One of the most consequential decisions in any injection molding project happens before a single pound of plastic is melted: the choice of material. The resin you select determines not just how your part feels and looks, but how it performs under mechanical load, how it responds to heat and chemicals, whether it meets regulatory requirements, and what it costs to produce. With hundreds of engineering-grade plastics available, the selection process can feel overwhelming. This guide cuts through the complexity, explaining the most important material categories and the factors that should drive your decision.
Why Material Selection Defines Part Performance
No amount of precision tooling or careful process control can compensate for a material that fundamentally isn’t suited to its application. A part molded from the wrong resin may look perfect coming out of the tool but fail prematurely in service — warping under heat, cracking under load, degrading in chemical exposure, or absorbing moisture in ways that cause dimensional instability.
Understanding injection molding materials at a functional level — not just their names, but their behavioral characteristics — is what allows engineers to make confident, application-appropriate selections.
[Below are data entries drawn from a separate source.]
import Literature.Analysis.FluidPDE.TaoClassGlue
import Literature.Analysis.FluidPDE.LerayEnstrophyAPriori
import HarnessLib

/-!
# Route `GaldiLiouvilleGate`, crux `RecordZoomAncient` (stmt-NavierStokesRegularity-0894),
  line `registered` (birth skeleton, reshape r2) — stub `stub_enstrophyPersistence`
  (enstrophy a priori bound with lifespan)

**Statement.** There are absolute constants `c > 0`, `K ≥ 1` such that for every classical
solution `(u, p)` of the unforced Navier–Stokes system (viscosity `ν > 0`) on `ℝ³ × [0, T)`
which is a solution in Tao's smooth `H¹` class on every closed sub-slab `[0, T']`, `0 < T' < T`
(`IsTaoSolutionOn T' ν (u 0) u P` for some pressure `P`): if the enstrophy at time
`t₀ ∈ [0, T)` is at most `L > 0`, `∫ |∇u(t₀)|² ≤ L`, then `∫ |∇u(t)|² ≤ K L` for all
`t ∈ [t₀, T)` with `t - t₀ ≤ c ν³ / L²`.

**Proof.** This is the enstrophy a priori bound with lifespan of Robinson–Rodrigo–Sadowski 2016,
Thm. 6.8 / Cor. 6.9, proved in the tree as `exists_leray_enstrophy_apriori`
(`LerayEnstrophyAPriori.lean`), restarted at time `t₀`: for `t₀ < t < T` put `T' := (t + T)/2`,
take the Tao-class representation on `[0, T']`, translate it by `t₀`
(`IsTaoSolutionOn.translate`) and restrict it to `[0, t - t₀]` (`IsTaoSolutionOn.mono`); its
fields are exactly the hypotheses of `exists_leray_enstrophy_apriori` with `A := L` on the slab
`[0, t - t₀]`, and `L² (t - t₀) ≤ c ν³`. The case `t = t₀` is the hypothesis (`K ≥ 1`).

Sources: J. C. Robinson, J. L. Rodrigo, W. Sadowski, *The Three-Dimensional Navier–Stokes
Equations* (CUP 2016), Thm. 6.8, Cor. 6.9; T. Tao, *Localisation and compactness properties of
the Navier–Stokes global regularity problem*, Anal. PDE 6 (2013), Thm. 5.4 (ii).
-/

noncomputable section

open Set MeasureTheory Filter Topology Function
open scoped ENNReal NNReal
open Literature.Analysis.FluidPDE

namespace Summit.NavierStokesRegularity.NavierStokesRegularity.Theorems.RecordZoomAncient.Birth

-- the problem-side namespace `Summit.NavierStokesRegularity.NavierStokesRegularity.…` (summit =
-- problem for this single-problem summit) duplicates `NavierStokesRegularity` by design
set_option linter.dupNamespace false

/-- **stub — `stub_enstrophyPersistence` (enstrophy a priori bound with lifespan,
Robinson–Rodrigo–Sadowski 2016, Thm. 6.8 / Cor. 6.9).** There are absolute constants `c > 0`,
`K ≥ 1` such that for every classical solution of the unforced Navier–Stokes system on
`ℝ³ × [0, T)` which is Tao-class on every closed sub-slab `[0, T']`, `0 < T' < T`: if
`∫ |∇u(t₀)|² ≤ L` (`0 ≤ t₀ < T`, `L > 0`) then `∫ |∇u(t)|² ≤ K L` for all `t ∈ [t₀, T)` with
`t - t₀ ≤ c ν³ / L²`. Proof: restart the Tao-class representation on `[0, (t + T)/2]` at `t₀`
(`IsTaoSolutionOn.translate`, `IsTaoSolutionOn.mono`) and apply the tree theorem
`exists_leray_enstrophy_apriori` on the slab `[0, t - t₀]` with `A := L`. -/
theorem stub_enstrophyPersistence :
    ∃ c K : ℝ, 0 < c ∧ 1 ≤ K ∧ ∀ (ν T : ℝ), 0 < ν → 0 < T →
      ∀ (u : ℝ → EuclideanSpace ℝ (Fin 3) → EuclideanSpace ℝ (Fin 3))
        (p : ℝ → EuclideanSpace ℝ (Fin 3) → ℝ),
        IsClassicalNSSolutionOn (Set.Ico 0 T) ν 0 u p →
        (∀ T' ∈ Set.Ioo 0 T, ∃ P : ℝ → EuclideanSpace ℝ (Fin 3) → ℝ,
          IsTaoSolutionOn T' ν (u 0) u P) →
        ∀ t₀ ∈ Set.Ico 0 T, ∀ L : ℝ, 0 < L →
          (∫⁻ x, ENNReal.ofReal (frobeniusNormSq (fderiv ℝ (u t₀) x))) ≤ ENNReal.ofReal L →
          ∀ t ∈ Set.Ico t₀ T, t - t₀ ≤ c * ν ^ 3 / L ^ 2 →
            (∫⁻ x, ENNReal.ofReal (frobeniusNormSq (fderiv ℝ (u t) x))) ≤
              ENNReal.ofReal (K * L) := by
  obtain ⟨c, K, hc, _hK, h⟩ := exists_leray_enstrophy_apriori
  refine ⟨c, max K 1, hc, le_max_right K 1, ?_⟩
  intro ν T hν _hT u _p _hsol hrep t₀ ht₀ L hL hE t ht hdt
  rcases eq_or_lt_of_le ht.1 with heq | hlt
  · -- `t = t₀`: the hypothesis, `K ≥ 1`
    subst heq
    exact hE.trans (ENNReal.ofReal_le_ofReal (le_mul_of_one_le_left hL.le (le_max_right K 1)))
  · -- `t₀ < t < T`: restart at `t₀` on the closed slab `[0, (t + T)/2]`
    obtain ⟨P, hP⟩ := hrep ((t + T) / 2) ⟨by linarith [ht₀.1, ht.2], by linarith [ht.2]⟩
    have h1 : IsTaoSolutionOn ((t + T) / 2 - t₀) ν (u t₀) (fun s => u (s + t₀))
        (fun s => P (s + t₀)) :=
      hP.translate ht₀.1 (by linarith [ht.2])
    have h2 : IsTaoSolutionOn (t - t₀) ν (u t₀) (fun s => u (s + t₀)) (fun s => P (s + t₀)) :=
      h1.mono (sub_pos.2 hlt) (by linarith [ht.2])
    have hdatum : (∫⁻ x, ENNReal.ofReal (frobeniusNormSq
        (fderiv ℝ ((fun s => u (s + t₀)) 0) x))) ≤ ENNReal.ofReal L := by
      simpa only [zero_add] using hE
    have hsmall : L ^ 2 * (t - t₀) ≤ c * ν ^ 3 := by
      have hL2 : 0 < L ^ 2 := by positivity
      rw [mul_comm]
      exact (le_div_iff₀ hL2).1 hdt
    obtain ⟨hbound, -⟩ := h hν (sub_pos.2 hlt) h2.classical h2.sobolev h2.sobolev_dt
      h2.sobolev_p hL.le hdatum hsmall
    have h3 := hbound (t - t₀) ⟨(sub_pos.2 hlt).le, le_rfl⟩
    simp only [sub_add_cancel] at h3
    exact h3.trans (ENNReal.ofReal_le_ofReal (mul_le_mul_of_nonneg_right (le_max_left K 1) hL.le))

end Summit.NavierStokesRegularity.NavierStokesRegularity.Theorems.RecordZoomAncient.Birth

end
Commodity Plastics: Accessible and Versatile
Commodity plastics are the workhorses of the injection molding world. They’re inexpensive, widely available, easy to process, and suitable for a broad range of general applications.
Polypropylene (PP): One of the most widely used plastics globally, polypropylene offers excellent chemical resistance, good fatigue resistance, and a relatively low density. Its living hinge capability — the ability to flex repeatedly without breaking — makes it the standard choice for hinged closures, containers, and packaging. It has a moderate temperature resistance and is widely used in automotive interiors and consumer goods.
Polyethylene (PE): Available in multiple density grades, polyethylene is characterized by excellent chemical resistance, low friction, and good impact strength even at low temperatures. High-density polyethylene is used for bottles, pipes, and structural components; low-density grades are used in flexible packaging and film applications.
ABS (Acrylonitrile Butadiene Styrene): ABS combines stiffness, impact resistance, and excellent surface finish capability in a cost-effective package. It machines and paints well, bonds effectively with adhesives, and produces parts with the kind of crisp aesthetic finish that makes it the material of choice for consumer electronics housings, automotive trim, and appliances.
Engineering Plastics: Performance Under Demand
When applications push beyond the performance envelope of commodity resins, engineering plastics provide the solution. These plastics are more expensive and often more demanding to process, but they deliver mechanical, thermal, and chemical performance that commodity materials cannot match.
Nylon (PA): Nylon offers an excellent combination of strength, stiffness, and wear resistance, along with good fatigue and chemical resistance. It is widely used for gears, bushings, structural brackets, and under-hood automotive components. Its primary limitation is moisture absorption, which can affect dimensional stability and must be managed in design.
Polycarbonate (PC): Polycarbonate delivers exceptional impact resistance — among the highest of any thermoplastic — combined with optical clarity and good dimensional stability. Medical devices, safety equipment, optical lenses, and electronic enclosures rely on polycarbonate’s unique property combination. It can be blended with ABS to balance cost and performance.
Acetal (POM): Known for its extremely low friction coefficient and exceptional dimensional stability, acetal is the preferred material for precision moving parts — gears, bearings, cams, and sliding mechanisms. It machines and molds cleanly and maintains its properties across a wide temperature range.
PEEK: At the high-performance end of the engineering plastics spectrum, PEEK delivers exceptional thermal stability, chemical resistance, and mechanical strength — including at elevated temperatures where most other plastics fail. Its processing demands and cost are significant, but for implantable medical components, aerospace structures, and semiconductor equipment, it is often the only suitable option.
Key Selection Criteria
When evaluating materials for an injection molding project, the following factors should guide the decision: operating temperature range and peak exposure temperatures; mechanical loads (tensile, compressive, impact, fatigue); chemical environment and regulatory compliance requirements (FDA, RoHS, REACH); dimensional stability requirements; surface finish and aesthetic specifications; and production volume and cost targets.
Working through these criteria systematically — ideally in consultation with both your material supplier and your molder — produces selections that balance performance and cost effectively, avoiding both underspecification and unnecessary overengineering.